* EXERCISE GOAL *
Go through the data and copy each line that holds "exact".

* DATASET EXCERPTS *
import Mathlib
import HarnessLib
import Summits.HubbardSuperconductivity.HubbardSuperconductivity.Theorems.KLProgrammeC4aCausticWindowCoverFree
import Summits.HubbardSuperconductivity.HubbardSuperconductivity.Theorems.KLProgrammeC4aAbsBubbleNonCooper

/-!
# Route `KLProgramme` — crux C4a, S3 brick (B4) «(B4)-UMK1», «(M4)-COVER» part 5: the cover theorem's thresholds under the ACTUAL sizes — positive, n-free
# `(η₀, τ₀, L, Δ, ω, ρ_C)` meeting EVERY threshold hypothesis of `intervalIntegral_caustic_nearCaustic_umklapp_le` for all boxes of lengths `≤ L` and radii `|ρ| ≤ ρ_C`

Cell `gate-hubbard-kl`, seat hubbard-kl-k3c3-p3 (g30; row «implicit-function / monotonicity route for μ(n)»).  Located brick for the (C)-closer lane hubbard-kl-c4a-1
(stub (C) `stub_twoLeg_curvature` of `KLRegimeEngineV17F2`, stmt-HubbardSuperconductivity-20437), memo HOME/hubbard-kl-k3c3-p3/U1-CAUSTIC-SUP.md §10 (iv).
`…C4aCausticWindowCoverFree.exists_coverThresholds` is the abstract feasibility (nonnegative coefficients); this file instantiates it with the coefficients that actually
occur in the cover theorem (`FrameOK` (i) numbers `w = 3/200`, `Kc = 7`; `D_j = msD A₃ A₄ j`, `d = Dt − 2A`, `K₁, K₂, K₃`, `RR₁ = radialRowOneConst`, `uRowTwoConst`, `u_min`)
and spells out the MONOTONICITY in the box lengths and in `|ρ|`:
* **`exists_coverThresholds_frame`**: there are positive `η₀, τ₀, L, Δ, ω, ρ_C` such that for all `ℓ, ℓ₁, ℓ₂ ≤ L` and `|ρ| ≤ ρ_C`: the same-direction budget
  `τ₀ + 2(D₁η₀ + |ρ|/d) ≤ 3/5`, the `hΔ` domination `τ₀ + D₁(ℓ₁ + ℓ₂) ≤ Δ ≤ 3/10`, `K₁Δ < r`, the transversal floor `0 < κ(η₀ − ℓ, Δ, |ρ|)`, the antipodal rows
  `η₀ + ℓ ≤ ω`, `L ≤ ω`, and the window budget `2ε(Δ, |ρ|, ω) < (9/400)u_min²` — LITERALLY the hypotheses `hsame`, `hΔ`, `hΔ1`, `hΔr`, `hκ`, `hω₁`, `hω₂`, `hbudget` of
  the cover theorem for a ϑ-window of length `β − α = ℓ ≤ L` and a loop window of length `φb − φa ≤ L` (`Γ ≥ κ(β − α)` is the caller's free choice).
Elementary real arithmetic on landed constants; nothing about the model beyond the Sizes binders; nothing asserts (C), K3 or superconductivity.
References: BGM 2003 §7.1 Lemma 7.1 [cite: BenfattoGiulianiMastropietro2003]; FST II CPAM 51 (1998) §3 [cite: FeldmanSalmhoferTrubowitz1998].
-/

noncomputable section

namespace Summit.HubbardSuperconductivity.HubbardSuperconductivity.Theorems.C4a

set_option linter.dupNamespace false -- summit = problem name (single-conjunct summit), D-0017

open Real Set
open Literature.MathematicalPhysics.QuantumLattice Literature.MathematicalPhysics.QuantumLattice.BandSectorCounting
open Literature.MathematicalPhysics.QuantumLattice.FermiRG
open Summit.HubbardSuperconductivity.HubbardSuperconductivity.Theorems.KLRegimeSplit
open Summit.HubbardSuperconductivity.HubbardSuperconductivity.Theorems.DispersionFlow
open Summit.HubbardSuperconductivity.HubbardSuperconductivity.Theorems.PerturbedFermiCurve

section Sizes

variable {K : TrigPolyC4v} {A : ℝ} (hA : ∀ p : Momentum, ∀ j ≤ 2, ‖iteratedFDeriv ℝ j (frameShift K) p‖ ≤ A) (hA20 : A ≤ 1 / 20)
  (hd : klCurveD ≤ (bandBounds (show (-4 : ℝ) < -1.1 by norm_num) (show (-1.1 : ℝ) ≤ -0.1 by norm_num)
    (show (-0.1 : ℝ) < 0 by norm_num)).Dtmin - 2 * A)
  {μ r : ℝ} (hr : 0 < r) (hlo : (-1.1 : ℝ) < μ - r - A) (hhi : μ + r + A < -0.1)
  {A₃ A₄ : ℝ} (hA₃ : ∀ p : Momentum, ‖iteratedFDeriv ℝ 3 (frameShift K) p‖ ≤ A₃)
  (hA₄ : ∀ p : Momentum, ‖iteratedFDeriv ℝ 4 (frameShift K) p‖ ≤ A₄)
  {K₁ K₂ K₃ : ℝ} (hK₁ : ∀ p : Momentum, ‖fderiv ℝ (frameLevel μ K) p‖ ≤ K₁) (hK₂ : ∀ p : Momentum, ‖iteratedFDeriv ℝ 2 (frameLevel μ K) p‖ ≤ K₂)
  (hK₃ : ∀ p : Momentum, ‖iteratedFDeriv ℝ 3 (frameLevel μ K) p‖ ≤ K₃)
include hA hA20 hd hr hlo hhi hA₃ hA₄ hK₁ hK₂ hK₃

/-- **THE COVER THEOREM'S THRESHOLDS EXIST UNDER THE ACTUAL SIZES** (n-free: functions of the `FrameOK`/Sizes numbers only).  Positive `η₀, τ₀, L, Δ, ω, ρ_C` with, for all
`ℓ, ℓ₁, ℓ₂ ≤ L` and `|ρ| ≤ ρ_C`: `τ₀ + 2(D₁η₀ + |ρ|/d) ≤ 3/5`; `τ₀ + D₁(ℓ₁ + ℓ₂) ≤ Δ`; `Δ ≤ 3/10`; `K₁Δ < r`; `0 < κ(η₀ − ℓ, Δ, |ρ|)` (`w = 3/200`, `Kc = 7`); `η₀ + ℓ ≤ ω`;
`L ≤ ω`; `2ε(Δ, |ρ|, ω) < (9/400)u_min²`. -/
theorem exists_coverThresholds_frame :
    ∃ η₀ τ₀ L Δ ω ρC : ℝ, 0 < η₀ ∧ 0 < τ₀ ∧ 0 < L ∧ 0 < Δ ∧ 0 < ω ∧ 0 < ρC ∧
      (∀ ρ : ℝ, |ρ| ≤ ρC → τ₀ + 2 * (msD A₃ A₄ 1 * η₀ + |ρ| / ((bandBounds (show (-4 : ℝ) < -1.1 by norm_num) (show (-1.1 : ℝ) ≤ -0.1 by norm_num) (show (-0.1 : ℝ) < 0 by norm_num)).Dtmin - 2 * A)) ≤ 3 / 5) ∧
      (∀ ℓ₁ ℓ₂ : ℝ, ℓ₁ ≤ L → ℓ₂ ≤ L → τ₀ + msD A₃ A₄ 1 * (ℓ₁ + ℓ₂) ≤ Δ) ∧ Δ ≤ 3 / 10 ∧ K₁ * Δ < r ∧
      (∀ ℓ ρ : ℝ, ℓ ≤ L → |ρ| ≤ ρC → 0 < 2 / π * (((bandBounds (show (-4 : ℝ) < -1.1 by norm_num) (show (-1.1 : ℝ) ≤ -0.1 by norm_num) (show (-0.1 : ℝ) < 0 by norm_num)).Dtmin - 2 * A) * (bandBounds (show (-4 : ℝ) < -1.1 by norm_num) (show (-1.1 : ℝ) ≤ -0.1 by norm_num) (show (-0.1 : ℝ) < 0 by norm_num)).umin) *
          ((bandBounds (show (-4 : ℝ) < -1.1 by norm_num) (show (-1.1 : ℝ) ≤ -0.1 by norm_num) (show (-0.1 : ℝ) < 0 by norm_num)).umin * (3 / 200) / (4 + 2 * A) * (η₀ - ℓ - π / (2 * (bandBounds (show (-4 : ℝ) < -1.1 by norm_num) (show (-1.1 : ℝ) ≤ -0.1 by norm_num) (show (-0.1 : ℝ) < 0 by norm_num)).umin) * Δ) - π * 7 * (K₁ * Δ + |ρ|) / ((bandBounds (show (-4 : ℝ) < -1.1 by norm_num) (show (-1.1 : ℝ) ≤ -0.1 by norm_num) (show (-0.1 : ℝ) < 0 by norm_num)).Dtmin - 2 * A) ^ 2)) ∧
      (∀ ℓ : ℝ, ℓ ≤ L → η₀ + ℓ ≤ ω) ∧ L ≤ ω ∧
      (∀ ρ : ℝ, |ρ| ≤ ρC → 2 * (2 * K₃ * Δ * msD A₃ A₄ 1 ^ 2 +
          4 * K₂ * (radialRowOneConst A ((bandBounds (show (-4 : ℝ) < -1.1 by norm_num) (show (-1.1 : ℝ) ≤ -0.1 by norm_num) (show (-0.1 : ℝ) < 0 by norm_num)).Dtmin - 2 * A) * |ρ| + msD A₃ A₄ 2 * ω) * msD A₃ A₄ 1 +
          K₂ * Δ * msD A₃ A₄ 2 +
          K₁ * ((uRowTwoConst A A₃ ((bandBounds (show (-4 : ℝ) < -1.1 by norm_num) (show (-1.1 : ℝ) ≤ -0.1 by norm_num) (show (-0.1 : ℝ) < 0 by norm_num)).Dtmin - 2 * A) + 1 / ((bandBounds (show (-4 : ℝ) < -1.1 by norm_num) (show (-1.1 : ℝ) ≤ -0.1 by norm_num) (show (-0.1 : ℝ) < 0 by norm_num)).Dtmin - 2 * A) +
                2 * (radialRowOneConst A ((bandBounds (show (-4 : ℝ) < -1.1 by norm_num) (show (-1.1 : ℝ) ≤ -0.1 by norm_num) (show (-0.1 : ℝ) < 0 by norm_num)).Dtmin - 2 * A) - 1 / ((bandBounds (show (-4 : ℝ) < -1.1 by norm_num) (show (-1.1 : ℝ) ≤ -0.1 by norm_num) (show (-0.1 : ℝ) < 0 by norm_num)).Dtmin - 2 * A))) * |ρ| + msD A₃ A₄ 3 * ω)) < 9 / 400 * (bandBounds (show (-4 : ℝ) < -1.1 by norm_num) (show (-1.1 : ℝ) ≤ -0.1 by norm_num) (show (-0.1 : ℝ) < 0 by norm_num)).umin ^ 2) := by
  set B := bandBounds (show (-4 : ℝ) < -1.1 by norm_num) (show (-1.1 : ℝ) ≤ -0.1 by norm_num) (show (-0.1 : ℝ) < 0 by norm_num) with hBdef
  -- signs of the sizes
  have hA0 : 0 ≤ A := (norm_nonneg _).trans (hA 0 0 (by norm_num))
  have hA₃0 : 0 ≤ A₃ := (norm_nonneg _).trans (hA₃ 0)
  have hDt : 0 < B.Dtmin - 2 * A := by have := klCurveD_pos; linarith
  have hu : 0 < B.umin := B.umin_pos
  have hK₁0 : 0 ≤ K₁ := (norm_nonneg _).trans (hK₁ 0)
  have hK₂0 : 0 ≤ K₂ := (norm_nonneg _).trans (hK₂ 0)
  have hK₃0 : 0 ≤ K₃ := (norm_nonneg _).trans (hK₃ 0)
  have h0 : |(0 : ℝ)| < r := by simpa using hr
  have hD1 : 0 ≤ msD A₃ A₄ 1 := (norm_nonneg _).trans (norm_iteratedDeriv_levelPoint_le hA hA20 hd hlo hhi hA₃ hA₄ h0 le_rfl (by norm_num) 0)
  have hD2 : 0 ≤ msD A₃ A₄ 2 := (norm_nonneg _).trans (norm_iteratedDeriv_levelPoint_le hA hA20 hd hlo hhi hA₃ hA₄ h0 (by norm_num) (by norm_num) 0)
  have hD3 : 0 ≤ msD A₃ A₄ 3 := (norm_nonneg _).trans (norm_iteratedDeriv_levelPoint_le hA hA20 hd hlo hhi hA₃ hA₄ h0 (by norm_num) (by norm_num) 0)
  have hRR : 0 ≤ radialRowOneConst A (B.Dtmin - 2 * A) := radialRowOneConst_nonneg hA0 hDt
  have hRR' : 0 ≤ radialRowOneConst A (B.Dtmin - 2 * A) - 1 / (B.Dtmin - 2 * A) := radialRowOneConst_sub_inv_nonneg hA0 hDt
  have hUR : 0 ≤ uRowTwoConst A A₃ (B.Dtmin - 2 * A) := uRowTwoConst_nonneg hA0 hA₃0 hDt
  have hbρ : 0 ≤ uRowTwoConst A A₃ (B.Dtmin - 2 * A) + 1 / (B.Dtmin - 2 * A) + 2 * (radialRowOneConst A (B.Dtmin - 2 * A) - 1 / (B.Dtmin - 2 * A)) := by
    positivity
  -- the abstract feasibility with the actual coefficients
  obtain ⟨η₀, τ₀, L, Δ, ω, ρC, hη0, hτ0, hL0, hΔ0, hω0, hρ0, hsame, hΔ, hΔ1, hKΔ, hκ, hω₁, hω₂, hbud⟩ :=
    exists_coverThresholds (D₁ := msD A₃ A₄ 1) (d := B.Dtmin - 2 * A) (K₁ := K₁) (r := r) (cκ := B.umin * (3 / 200) / (4 + 2 * A))
      (cu := π / (2 * B.umin)) (cρ := π * 7 / (B.Dtmin - 2 * A) ^ 2) (aΔ := 2 * K₃ * msD A₃ A₄ 1 ^ 2 + K₂ * msD A₃ A₄ 2)
      (bρ := 4 * K₂ * radialRowOneConst A (B.Dtmin - 2 * A) * msD A₃ A₄ 1 +
        K₁ * (uRowTwoConst A A₃ (B.Dtmin - 2 * A) + 1 / (B.Dtmin - 2 * A) + 2 * (radialRowOneConst A (B.Dtmin - 2 * A) - 1 / (B.Dtmin - 2 * A))))
      (cω := 4 * K₂ * msD A₃ A₄ 2 * msD A₃ A₄ 1 + K₁ * msD A₃ A₄ 3) (bud := 9 / 400 * B.umin ^ 2)
      hD1 hDt hK₁0 hr (by positivity) (by positivity) (by positivity) (by positivity) (by positivity) (by positivity) (by positivity)
  refine ⟨η₀, τ₀, L, Δ, ω, ρC, hη0, hτ0, hL0, hΔ0, hω0, hρ0, ?_, ?_, hΔ1, hKΔ, ?_, ?_, hω₂, ?_⟩
  · -- same direction: monotone in `|ρ|`
    intro ρ hρ
    have h1 : |ρ| / (B.Dtmin - 2 * A) ≤ ρC / (B.Dtmin - 2 * A) := div_le_div_of_nonneg_right hρ hDt.le
    linarith
  · -- `hΔ`: monotone in the lengths
    intro ℓ₁ ℓ₂ h₁ h₂
    have h1 : msD A₃ A₄ 1 * (ℓ₁ + ℓ₂) ≤ msD A₃ A₄ 1 * (L + L) := mul_le_mul_of_nonneg_left (by linarith) hD1
    linarith
  · -- the transversal floor: monotone in `ℓ` and `|ρ|`, positive prefactor
    intro ℓ ρ hℓ hρ
    have hpre : 0 < 2 / π * ((B.Dtmin - 2 * A) * B.umin) := by positivity
    have hcκ : 0 ≤ B.umin * (3 / 200) / (4 + 2 * A) := by positivity
    have h1 : B.umin * (3 / 200) / (4 + 2 * A) * (η₀ - L - π / (2 * B.umin) * Δ) ≤
        B.umin * (3 / 200) / (4 + 2 * A) * (η₀ - ℓ - π / (2 * B.umin) * Δ) := mul_le_mul_of_nonneg_left (by linarith) hcκ
    have h2 : π * 7 * (K₁ * Δ + |ρ|) / (B.Dtmin - 2 * A) ^ 2 ≤ π * 7 / (B.Dtmin - 2 * A) ^ 2 * (K₁ * Δ + ρC) := by
      rw [show π * 7 * (K₁ * Δ + |ρ|) / (B.Dtmin - 2 * A) ^ 2 = π * 7 / (B.Dtmin - 2 * A) ^ 2 * (K₁ * Δ + |ρ|) by ring]
      exact mul_le_mul_of_nonneg_left (by linarith) (by positivity)
    exact mul_pos hpre (by linarith)
  · intro ℓ hℓ; linarith
  · -- the window budget: monotone in `|ρ|` (nonnegative `|ρ|`-coefficients), equal to the abstract linear form at `ρ_C`
    intro ρ hρ
    have hρ0' : 0 ≤ |ρ| := abs_nonneg ρ
    have h1 : radialRowOneConst A (B.Dtmin - 2 * A) * |ρ| ≤ radialRowOneConst A (B.Dtmin - 2 * A) * ρC := mul_le_mul_of_nonneg_left hρ hRR
    have h2 : (uRowTwoConst A A₃ (B.Dtmin - 2 * A) + 1 / (B.Dtmin - 2 * A) + 2 * (radialRowOneConst A (B.Dtmin - 2 * A) - 1 / (B.Dtmin - 2 * A))) * |ρ| ≤
        (uRowTwoConst A A₃ (B.Dtmin - 2 * A) + 1 / (B.Dtmin - 2 * A) + 2 * (radialRowOneConst A (B.Dtmin - 2 * A) - 1 / (B.Dtmin - 2 * A))) * ρC :=
      mul_le_mul_of_nonneg_left hρ hbρ
    have h3 : 4 * K₂ * (radialRowOneConst A (B.Dtmin - 2 * A) * |ρ| + msD A₃ A₄ 2 * ω) * msD A₃ A₄ 1 ≤
        4 * K₂ * (radialRowOneConst A (B.Dtmin - 2 * A) * ρC + msD A₃ A₄ 2 * ω) * msD A₃ A₄ 1 := by
      have : 4 * K₂ * (radialRowOneConst A (B.Dtmin - 2 * A) * |ρ| + msD A₃ A₄ 2 * ω) ≤
          4 * K₂ * (radialRowOneConst A (B.Dtmin - 2 * A) * ρC + msD A₃ A₄ 2 * ω) := mul_le_mul_of_nonneg_left (by linarith) (by positivity)
      exact mul_le_mul_of_nonneg_right this hD1
    have h4 : K₁ * ((uRowTwoConst A A₃ (B.Dtmin - 2 * A) + 1 / (B.Dtmin - 2 * A) + 2 * (radialRowOneConst A (B.Dtmin - 2 * A) - 1 / (B.Dtmin - 2 * A))) * |ρ| +
          msD A₃ A₄ 3 * ω) ≤
        K₁ * ((uRowTwoConst A A₃ (B.Dtmin - 2 * A) + 1 / (B.Dtmin - 2 * A) + 2 * (radialRowOneConst A (B.Dtmin - 2 * A) - 1 / (B.Dtmin - 2 * A))) * ρC +
          msD A₃ A₄ 3 * ω) := mul_le_mul_of_nonneg_left (by linarith) hK₁0
    have e : 2 * K₃ * Δ * msD A₃ A₄ 1 ^ 2 + 4 * K₂ * (radialRowOneConst A (B.Dtmin - 2 * A) * ρC + msD A₃ A₄ 2 * ω) * msD A₃ A₄ 1 + K₂ * Δ * msD A₃ A₄ 2 +
        K₁ * ((uRowTwoConst A A₃ (B.Dtmin - 2 * A) + 1 / (B.Dtmin - 2 * A) + 2 * (radialRowOneConst A (B.Dtmin - 2 * A) - 1 / (B.Dtmin - 2 * A))) * ρC +
          msD A₃ A₄ 3 * ω) =
        (2 * K₃ * msD A₃ A₄ 1 ^ 2 + K₂ * msD A₃ A₄ 2) * Δ +
          (4 * K₂ * radialRowOneConst A (B.Dtmin - 2 * A) * msD A₃ A₄ 1 +
            K₁ * (uRowTwoConst A A₃ (B.Dtmin - 2 * A) + 1 / (B.Dtmin - 2 * A) + 2 * (radialRowOneConst A (B.Dtmin - 2 * A) - 1 / (B.Dtmin - 2 * A)))) * ρC +
          (4 * K₂ * msD A₃ A₄ 2 * msD A₃ A₄ 1 + K₁ * msD A₃ A₄ 3) * ω := by ring
    linarith

end Sizes

end Summit.HubbardSuperconductivity.HubbardSuperconductivity.Theorems.C4a

end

* SOLVED PROBLEM *
      exact mul_le_mul_of_nonneg_left (by linarith) (by positivity)
    exact mul_pos hpre (by linarith)
      exact mul_le_mul_of_nonneg_right this hD1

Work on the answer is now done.